— Par Olivier Lancien —
L’archipel a été placé en zone d’alerte maximale, avec la fermeture totale des restaurants et des bars. Une mesure jugée « disproportionnée » Baie-Mahault (Guadeloupe) correspondance Un coup de massue sur la tête de professionnels de la restauration en Guadeloupe.
Dans ce petit snack de Bragelogne, à Baie-Mahault, commune du nord de Basse-Terre, ce jeudi 24 septembre au matin, c’est un peu le grand flou qui règne. L’entreprise fait de la vente de repas à emporter, mais possède aussi des tables pour le service du midi. Au lendemain des annonces d’Olivier Véran, le ministre de la santé, indiquant que l’île était placée en « zone d’alerte maximale » face au coronavirus, les deux employées, charlotte sur la tête et masque de protection sur le visage, sont inquiètes. « Il faut fermer, mais personne ne parle des modalités. Et nos salaires ? Si ça continue comme ça, on va mettre la clé sous la porte », expliquent-elles.
Les restaurateurs ont le sentiment que leur secteur est pris pour cible par l’État. Déjà, le 11 septembre, la préfecture avait annoncé la mise en place de la fermeture anticipée à 22 heures. Une mesure diversement appréciée, à cause du manque à gagner.
Le flou aussi pour les Guadeloupéens. Cécile travaille dans l’insertion professionnelle. Le weekend, elle aime bien aller au restaurant avec sa fille, collégienne. Une manière de se retrouver après une semaine où elles n’ont pas vraiment le temps de discuter. Cécile ne comprend pas que l’Etat ferme pendant quinze jours les restaurants et continue à permettre les regroupements d’élèves dans les établissements scolaires – pire, que le ministre de l’éducation nationale, Jean-Michel Blanquer, y assouplisse le protocole sanitaire. Mêmes questionnements sur le maintien de l’ouverture des centres commerciaux de l’île.
« Casser la courbe »
La fermeture totale des bars et restaurants, à partir de vendredi soir à minuit, Josette Bore-Lincertin n’approuve pas.
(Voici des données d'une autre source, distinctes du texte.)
import Summits.Ventures.HodgeKum4.Theorems.KummerFixedLocusL1HilbUnitWords
import HarnessLib

/-!
# Lane (V), line v2p5 — stub S-F (`stub_span`), JOIN half, J1 `UnitReach` part B: the boundary-derivation engine

Cell `hodge-kum4`, crux stmt-Ventures-20306 (`LefschetzGenerationHilb5`, W-form), seam `SF.JoinHalf`
(`Theorems/KummerFixedLocusL1HilbSeam`), cut J1 `UnitReach` (plan g19 `SeamSF.v2.PLAN` e3a3fc3607265de7).
This file = plan g19's scratch `J1UnitReach.partAB` f8d96d9bc959a14f, PART B (engine = `J1BoundaryDerivation`
952d5374f519ff5f on `uWord`), packaged for the tree by p5 g1 (names and namespace `…L1Hilb.Unit` verbatim; docstrings
added; no statement changed).

For ANY operator `D` on a module `F`, creation operators `q : ℤ → V →ₗ End F` and a unit coefficient `u` with Lehn's
double-commutator rule `hE : [[D, 𝔮ₐ(u)], 𝔮_b(u)] = −ab · 𝔮_{a+b}(u)` (`a, b > 0`; plain commutators), and `D|0⟩ = 0`:
* (B0) `comm_apply_uWord`: `[D, 𝔮ₐ(u)] (U_l v) = U_l ([D, 𝔮ₐ(u)] v) − a • joinSum a l v` (the joined letter stays in
  place); `apply_uWord_vac : D (U_l|0⟩) = junk l − joinAll l` (junk = a prefix of the word applied to
  `U_suffix (D 𝔮_b(u)|0⟩)`, joins = the `joinSum`s); `joinAll_cons_cons` peels the join of the first two letters;
* (B1) `junk_mem_admSpanGe : junk l ∈ admSpanGe |l|` when every `D(𝔮ₐ(u)|0⟩) ∈ admSpanGe 1`; `joinAll_mem_unitCone`;
* (B2) the two coordinate theorems: `coord_apply_uWord_target` — for `l = s :: t :: l₀` the coordinate of `D(U_l|0⟩)`
  on the index of the joined word `U_{(s+t) :: l₀}|0⟩` (with `|l₀| + 1` parts) is `−(s·t + m)`, `m ∈ ℕ`; and
  `coord_apply_uWord_offColour` — every NON-unit-coloured index with `< |l|` parts gets `0`.
Intended instance (J1 part C): `D = 𝔡 = 𝔊.boundaryOperator`, `u = 1_S`, `hE` = `ChernCharacterOperators.boundary_bracket`,
`D|0⟩ = 0` = `cupOperator_vacuum`, `D(𝔮ₐ(1)|0⟩) ∈ ℍₐ ⊆ admSpanGe 1` = p2's `range_ofSummand_le_admSpanGe_one`.

Kernel-only, standard axioms, 0 named facts.  HONEST FRAMING: helper lemmas; nothing here asserts J1 ∕ S-F ∕
L1-Hilb(n) ∕ L1 ∕ HC_Kum4Type ∕ HC.
-/

noncomputable section

open DirectSum

universe u v w

namespace Summit.Ventures.HodgeKum4.L1Hilb.Unit

open Literature.AlgebraicGeometry.HilbertScheme Summit.Ventures.HodgeKum4.L1Hilb.Join

variable {K : Type u} [Field K]
variable {A : ℕ → Type v} [∀ i, AddCommGroup (A i)] [∀ i, Module K (A i)]
variable {Φ : ℕ → ℕ → Type w} [∀ n i, AddCommGroup (Φ n i)] [∀ n i, Module K (Φ n i)]
variable {B : (⨁ i, A i) →ₗ[K] (⨁ i, A i) →ₗ[K] K} {q : ℤ → (⨁ i, A i) →ₗ[K] Module.End K (Fock Φ)} {vac : Fock Φ}
variable {N : ℕ} {x : Fin N → ⨁ i, A i} {deg : Fin N → ℕ}

/-! ### B0. The boundary-derivation engine (generic `D`, `q`, `u`) -/

section Engine

variable {V : Type v} {F : Type w}

/-- The unit word on a general coefficient type (p2's `Join.unitWord` is stated for `⨁ i, A i`; same definition). -/
def uWord (u : V) (l : List ℕ) : List (ℕ × V) := l.map fun b ↦ (b, u)

/-- `uWord` of the empty list. -/
@[simp] theorem uWord_nil (u : V) : uWord u [] = [] := rfl

/-- `uWord` of a cons. -/
@[simp] theorem uWord_cons (u : V) (b : ℕ) (l : List ℕ) : uWord u (b :: l) = (b, u) :: uWord u l := rfl

/-- `uWord` preserves the length. -/
@[simp] theorem length_uWord (u : V) (l : List ℕ) : (uWord u l).length = l.length := by simp [uWord]

variable [AddCommGroup V] [Module K V] [AddCommGroup F] [Module K F]

/-- p2's `Join.unitWord` is `uWord` on `⨁ i, A i`. -/
theorem unitWord_eq_uWord (u : ⨁ i, A i) (l : List ℕ) : unitWord u l = uWord u l := rfl

/-- The join sum `Σ_m b_m · 𝔮_{b₁}(u)⋯𝔮_{a+b_m}(u)⋯𝔮_{b_r}(u) v` (the `m`-th letter joined with a part `a`, in place). -/
def joinSum (q : ℤ → V →ₗ[K] Module.End K F) (u : V) (a : ℕ) : List ℕ → F → F
  | [], _ => 0
  | b :: l, v => (b : K) • q ((a + b : ℕ) : ℤ) u (monomialOp q (uWord u l) v) + q (b : ℤ) u (joinSum q u a l v)

/-- **The commutator `E_a = [D, 𝔮ₐ(u)]` on a unit word.** -/
theorem comm_apply_uWord (q : ℤ → V →ₗ[K] Module.End K F) (D : Module.End K F) (u : V)
    (hE : ∀ a b : ℕ, 0 < a → 0 < b → ∀ x : F,
      (D * q a u - q a u * D) (q b u x) - q b u ((D * q a u - q a u * D) x) = -(((a : K) * b) • q ((a + b : ℕ) : ℤ) u x))
    {a : ℕ} (ha : 0 < a) (l : List ℕ) (hl : ∀ b ∈ l, 0 < b) (v : F) :
    (D * q a u - q a u * D) (monomialOp q (uWord u l) v) =
      monomialOp q (uWord u l) ((D * q a u - q a u * D) v) - (a : K) • joinSum q u a l v := by
  induction l generalizing v with
  | nil => simp [joinSum]
  | cons b l ih =>
    have hb : 0 < b := hl b List.mem_cons_self
    have ih' := ih (fun b' hb' ↦ hl b' (List.mem_cons_of_mem b hb'))
    have key := hE a b ha hb (monomialOp q (uWord u l) v)
    rw [sub_eq_iff_eq_add'] at key
    rw [uWord_cons, monomialOp_cons, Module.End.mul_apply, key, ih', joinSum, map_sub, map_smul, smul_add,
      smul_smul, Module.End.mul_apply]
    abel

/-- junk terms: a prefix of the word applied to `U_suffix (D 𝔮_b(u)|0⟩)` -/
def junk (q : ℤ → V →ₗ[K] Module.End K F) (D : Module.End K F) (u : V) (vac : F) : List ℕ → F
  | [] => 0
  | a :: l => q (a : ℤ) u (junk q D u vac l) + monomialOp q (uWord u l) (D (q (a : ℤ) u vac))

/-- all joins: `Σ_{j<m} a_j a_m · U_{l joined at (j,m)} |0⟩` -/
def joinAll (q : ℤ → V →ₗ[K] Module.End K F) (u : V) (vac : F) : List ℕ → F
  | [] => 0
  | a :: l => q (a : ℤ) u (joinAll q u vac l) + (a : K) • joinSum q u a l vac

/-- **`D (U_l|0⟩) = junk − joins`** (`D|0⟩ = 0`, Lehn's double-commutator rule). -/
theorem apply_uWord_vac (q : ℤ → V →ₗ[K] Module.End K F) (D : Module.End K F) (u : V) {vac : F}
    (hD : D vac = 0)
    (hE : ∀ a b : ℕ, 0 < a → 0 < b → ∀ x : F,
      (D * q a u - q a u * D) (q b u x) - q b u ((D * q a u - q a u * D) x) = -(((a : K) * b) • q ((a + b : ℕ) : ℤ) u x))
    (l : List ℕ) (hl : ∀ b ∈ l, 0 < b) :
    D (monomialOp q (uWord u l) vac) = junk q D u vac l - joinAll q u vac l := by
  induction l with
  | nil => simp [junk, joinAll, hD]
  | cons a l ih =>
    have ha : 0 < a := hl a List.mem_cons_self
    have hl' : ∀ b ∈ l, 0 < b := fun b hb ↦ hl b (List.mem_cons_of_mem a hb)
    have hcomm := comm_apply_uWord q D u hE ha l hl' vac
    rw [LinearMap.sub_apply, Module.End.mul_apply, Module.End.mul_apply, LinearMap.sub_apply, Module.End.mul_apply,
      Module.End.mul_apply, hD, map_zero, sub_zero, sub_eq_iff_eq_add] at hcomm
    rw [uWord_cons, monomialOp_cons, Module.End.mul_apply, hcomm, ih hl', junk, joinAll, map_sub]
    abel

/-- Peeling the first two letters: the join of the FIRST TWO letters appears with coefficient `s·t`, the rest is
`𝔮_s(u)(joins of the tail) + s·𝔮_t(u)(joins of s with the others)`. -/
theorem joinAll_cons_cons (q : ℤ → V →ₗ[K] Module.End K F) (u : V) (vac : F) (s t : ℕ) (l₀ : List ℕ) :
    joinAll q u vac (s :: t :: l₀) = ((s : K) * t) • monomialOp q (uWord u ((s + t) :: l₀)) vac +
      (q (s : ℤ) u (joinAll q u vac (t :: l₀)) + (s : K) • q (t : ℤ) u (joinSum q u s l₀ vac)) := by
  simp only [joinAll, joinSum, uWord_cons, monomialOp_cons, Module.End.mul_apply, smul_add, smul_smul]
  abel

end Engine

/-! ### B1. Junk has at least as many letters; joins lie in the unit cone -/

/-- **Junk keeps the letter count**: if `D(𝔮ₐ(u)|0⟩) ∈ admSpanGe 1` for all `a ≥ 1`, then `junk l ∈ admSpanGe |l|`
(p2's `q_apply_mem_admSpanGe_succ` ∕ `monomialOp_apply_mem_admSpanGe`). -/
theorem junk_mem_admSpanGe (h : IsHeisenbergRepresentation B q vac) (h2 : (2 : K) ≠ 0)
    (hx : ∀ c, x c ∈ LinearMap.range (lof K ℕ A (deg c))) (hsp : Submodule.span K (Set.range x) = ⊤)
    (D : Module.End K (Fock Φ)) (u : ⨁ i, A i) (hD1 : ∀ a : ℕ, 1 ≤ a → D (q (a : ℤ) u vac) ∈ admSpanGe q x vac deg 1)
    (l : List ℕ) (hl : ∀ b ∈ l, 1 ≤ b) : junk q D u vac l ∈ admSpanGe q x vac deg l.length := by
  induction l with
  | nil => exact Submodule.zero_mem _
  | cons a l ih =>
    have ha : 1 ≤ a := hl a List.mem_cons_self
    have hl' : ∀ b ∈ l, 1 ≤ b := fun b hb ↦ hl b (List.mem_cons_of_mem a hb)
    rw [junk, List.length_cons]
    refine Submodule.add_mem _ (q_apply_mem_admSpanGe_succ h h2 hx hsp (by exact_mod_cast ha) u (ih hl')) ?_
    have := monomialOp_apply_mem_admSpanGe h h2 hx hsp (uWord u l) (fun p hp ↦ ?_) (hD1 a ha)
    · rw [length_uWord, Nat.add_comm] at this
      exact this
    · obtain ⟨b, hb, rfl⟩ := List.mem_map.1 hp
      exact hl' b hb

/-- The join sums lie in the unit cone. -/
theorem joinSum_mem_unitCone (u : ⨁ i, A i) {a : ℕ} (ha : 1 ≤ a) (l : List ℕ) (hl : ∀ b ∈ l, 1 ≤ b) :
    joinSum q u a l vac ∈ unitCone q vac u := by
  induction l with
  | nil => exact AddSubmonoid.zero_mem _
  | cons b l ih =>
    have hb : 1 ≤ b := hl b List.mem_cons_self
    have hl' : ∀ b ∈ l, 1 ≤ b := fun b hb ↦ hl b (List.mem_cons_of_mem _ hb)
    rw [joinSum]
    refine AddSubmonoid.add_mem _ (natCast_smul_mem_unitCone u b ?_) (q_apply_mem_unitCone u hb (ih hl'))
    have := q_apply_mem_unitCone (q := q) (vac := vac) u (show 1 ≤ a + b by omega)
      (unitWord_vac_mem_unitCone u hl')
    rwa [unitWord_eq_uWord] at this

/-- All joins lie in the unit cone. -/
theorem joinAll_mem_unitCone (u : ⨁ i, A i) (l : List ℕ) (hl : ∀ b ∈ l, 1 ≤ b) :
    joinAll q u vac l ∈ unitCone q vac u := by
  induction l with
  | nil => exact AddSubmonoid.zero_mem _
  | cons a l ih =>
    have ha : 1 ≤ a := hl a List.mem_cons_self
    have hl' : ∀ b ∈ l, 1 ≤ b := fun b hb ↦ hl b (List.mem_cons_of_mem _ hb)
    rw [joinAll]
    exact AddSubmonoid.add_mem _ (q_apply_mem_unitCone u ha (ih hl'))
      (natCast_smul_mem_unitCone u a (joinSum_mem_unitCone u ha l hl'))

/-! ### B2. The coordinates of `D(U_l|0⟩)` on the short monomials -/

/-- **(i) The join coefficient.** For `l = s :: t :: l₀` (parts `≥ 1`) and a basis index `ρ'` whose monomial is the
joined word `U_{(s+t) :: l₀}|0⟩` and which has `|l₀| + 1` parts, the `ρ'`-coordinate of `D(U_l|0⟩)` is
`−(s·t + m)` for a natural number `m` — in particular NON-ZERO in characteristic `0`. -/
theorem coord_apply_uWord_target (h : IsHeisenbergRepresentation B q vac) (h2 : (2 : K) ≠ 0)
    (hx : ∀ c, x c ∈ LinearMap.range (lof K ℕ A (deg c))) (hsp : Submodule.span K (Set.range x) = ⊤) {n : ℕ}
    (Bn : Module.Basis {ρ : Fin N → Fin (n + 1) → ℕ // IsPartitionValued deg n ρ} K (FockSummand Φ n))
    (hBn : ∀ ρ, Fock.ofSummand K Φ n (Bn ρ) = heisenbergMonomial q vac x n ρ.1)
    {c₀ : Fin N} (hc₀ : deg c₀ = 0) (hx₀ : x c₀ ∈ LinearMap.range (lof K ℕ A 0))
    (D : Module.End K (Fock Φ)) (hD : D vac = 0)
    (hE : ∀ a b : ℕ, 0 < a → 0 < b → ∀ y : Fock Φ,
      (D * q a (x c₀) - q a (x c₀) * D) (q b (x c₀) y) - q b (x c₀) ((D * q a (x c₀) - q a (x c₀) * D) y) =
        -(((a : K) * b) • q ((a + b : ℕ) : ℤ) (x c₀) y))
    (hD1 : ∀ a : ℕ, 1 ≤ a → D (q (a : ℤ) (x c₀) vac) ∈ admSpanGe q x vac deg 1)
    {s t : ℕ} (hs : 1 ≤ s) (ht : 1 ≤ t) (l₀ : List ℕ) (hl₀ : ∀ b ∈ l₀, 1 ≤ b)
    (ρ' : {ρ : Fin N → Fin (n + 1) → ℕ // IsPartitionValued deg n ρ})
    (hρ' : Fock.ofSummand K Φ n (Bn ρ') = monomialOp q (uWord (x c₀) ((s + t) :: l₀)) vac)
    (hρ'parts : numParts ρ'.1 = l₀.length + 1) :
    ∃ m : ℕ, Bn.coord ρ' (DirectSum.component K ℕ (fun p ↦ FockSummand Φ p) n
      (D (monomialOp q (uWord (x c₀) (s :: t :: l₀)) vac))) = -((s * t + m : ℕ) : K) := by
  classical
  have hl : ∀ b ∈ s :: t :: l₀, 1 ≤ b := by
    intro b hb
    rcases List.mem_cons.1 hb with rfl | hb
    · exact hs
    rcases List.mem_cons.1 hb with rfl | hb
    · exact ht
    · exact hl₀ b hb
  rw [apply_uWord_vac q D (x c₀) hD hE _ (fun b hb ↦ hl b hb), map_sub, map_sub,
    coord_component_eq_zero_of_mem_admSpanGe h Bn hBn (junk_mem_admSpanGe h h2 hx hsp D (x c₀) hD1 _ hl) ρ'
      (by rw [hρ'parts, List.length_cons, List.length_cons]; omega),
    zero_sub, joinAll_cons_cons, map_add, map_add, map_smul, map_smul, ← hρ', DirectSum.component.lof_self,
    Module.Basis.coord_apply, Bn.repr_self, Finsupp.single_eq_same]
  -- the rest lies in the unit cone: natural coordinates
  have hrest : q (s : ℤ) (x c₀) (joinAll q (x c₀) vac (t :: l₀)) + (s : K) • q (t : ℤ) (x c₀) (joinSum q (x c₀) s l₀ vac) ∈
      unitCone q vac (x c₀) :=
    AddSubmonoid.add_mem _ (q_apply_mem_unitCone _ hs (joinAll_mem_unitCone _ _ fun b hb ↦ hl b (List.mem_cons_of_mem _ hb)))
      (natCast_smul_mem_unitCone _ s (q_apply_mem_unitCone _ ht (joinSum_mem_unitCone _ hs l₀ hl₀)))
  obtain ⟨m, hm, -⟩ := coord_component_unitCone h Bn hBn hc₀ hx₀ hrest ρ'
  refine ⟨m, ?_⟩
  rw [hm, smul_eq_mul, mul_one]
  push_cast
  ring

/-- **(ii) Non-unit-coloured short indices get nothing.** For `l` (parts `≥ 1`) and a basis index `ρ''` with
`< |l|` parts that is NOT unit-coloured, the `ρ''`-coordinate of `D(U_l|0⟩)` vanishes. -/
theorem coord_apply_uWord_offColour (h : IsHeisenbergRepresentation B q vac) (h2 : (2 : K) ≠ 0)
    (hx : ∀ c, x c ∈ LinearMap.range (lof K ℕ A (deg c))) (hsp : Submodule.span K (Set.range x) = ⊤) {n : ℕ}
    (Bn : Module.Basis {ρ : Fin N → Fin (n + 1) → ℕ // IsPartitionValued deg n ρ} K (FockSummand Φ n))
    (hBn : ∀ ρ, Fock.ofSummand K Φ n (Bn ρ) = heisenbergMonomial q vac x n ρ.1)
    {c₀ : Fin N} (hc₀ : deg c₀ = 0) (hx₀ : x c₀ ∈ LinearMap.range (lof K ℕ A 0))
    (D : Module.End K (Fock Φ)) (hD : D vac = 0)
    (hE : ∀ a b : ℕ, 0 < a → 0 < b → ∀ y : Fock Φ,
      (D * q a (x c₀) - q a (x c₀) * D) (q b (x c₀) y) - q b (x c₀) ((D * q a (x c₀) - q a (x c₀) * D) y) =
        -(((a : K) * b) • q ((a + b : ℕ) : ℤ) (x c₀) y))
    (hD1 : ∀ a : ℕ, 1 ≤ a → D (q (a : ℤ) (x c₀) vac) ∈ admSpanGe q x vac deg 1)
    (l : List ℕ) (hl : ∀ b ∈ l, 1 ≤ b)
    (ρ'' : {ρ : Fin N → Fin (n + 1) → ℕ // IsPartitionValued deg n ρ}) (hparts : numParts ρ''.1 < l.length)
    (hoff : ∃ c, c ≠ c₀ ∧ ∃ r, ρ''.1 c r ≠ 0) :
    Bn.coord ρ'' (DirectSum.component K ℕ (fun p ↦ FockSummand Φ p) n (D (monomialOp q (uWord (x c₀) l) vac))) = 0 := by
  classical
  rw [apply_uWord_vac q D (x c₀) hD hE _ (fun b hb ↦ hl b hb), map_sub, map_sub,
    coord_component_eq_zero_of_mem_admSpanGe h Bn hBn (junk_mem_admSpanGe h h2 hx hsp D (x c₀) hD1 _ hl) ρ'' hparts,
    zero_sub, neg_eq_zero]
  obtain ⟨m, hm, hm0⟩ := coord_component_unitCone h Bn hBn hc₀ hx₀ (joinAll_mem_unitCone (x c₀) l hl) ρ''
  rw [hm, hm0 hoff, Nat.cast_zero]

end Summit.Ventures.HodgeKum4.L1Hilb.Unit

end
Pour la présidente du département de la Guadeloupe, c’est une « mesure disproportionnée ». Elle pénalise ces établissements qui ont déjà « payé un lourd tribut économique et social » après deux mois de confinement au printemps.
Présidente du conseil de surveillance du centre hospitalier universitaire (CHU), Mme Borel-Lincertin est au fait des analyses locales de propagation du virus et sait que les établissements qui accueillent du public ne sont pas les principaux vecteurs de la contamination, quand les regroupements privés y participent pour beaucoup. La présidente du département est plus favorable à un couvre-feu pendant quinze jours dans tout l’archipel. Une mesure qui serait, selon elle, plus efficace. Rody Tolassy, le délégué départemental du Rassemblement national (RN), parle, lui, d’un « manque de cohérence » de l’État. Le RN guadeloupéen fustige la gestion de crise par Emmanuel Macron et le gouvernement, qualifiée d’« amateurisme », dénonçant les fêtes clandestines organisées ces derniers temps, sans « intervention des forces de l’ordre ». Le préfet de région, Alexandre Rochatte, a déjà pointé du doigt il y a deux semaines ces rassemblements. Dans ses mesures complémentaires au placement de l’archipel en zone d’alerte maximale, l’État interdit tout rassemblement festif, même dans un lieu privé, dès lors qu’il y a un appel sur les réseaux sociaux ou une réception du public.
Les mesures en Guadeloupe vont bien au-delà de la fermeture des bars et restaurants pour les deux prochaines semaines. Il faut « casser la courbe ascendante » des contaminations, selon Alexandre Rochatte. Le représentant de l’Etat insiste sur l’application stricte des gestes barrières et le port du masque, et demande aux entreprises de privilégier le télétravail. Bannis aussi les rassemblements de plus de dix personnes dans l’espace public. Les plages et les rivières sont interdites entre 11 h 30 et 14 heures, et le soir de 19 heures à 5 heures le lendemain, pour éviter les regroupements. Les liaisons interîles sont également touchées : pour aller en Martinique ou à SaintMartin, il faudra désormais motiver son voyage.
Des membres du service santé des armées doivent arriver en renfort pour suppléer les personnels soignants du CHU. L’alerte la plus inquiétante vient de Valérie Denux. Après le bilan de la mobilisation du CHU dans le cadre du plan blanc déclenché le 23 août, la directrice de l’agence régionale de santé a souligné le cocktail souvent mortel que représentent le Covid19 et les maladies chroniques, comme l’obésité, le diabète ou les pathologies cardiaques.
Mme Denux affirme qu’un tiers de la population guadeloupéenne est en danger, avec 100 000 personnes qui souffrent de pathologies de longue durée dans l’archipel.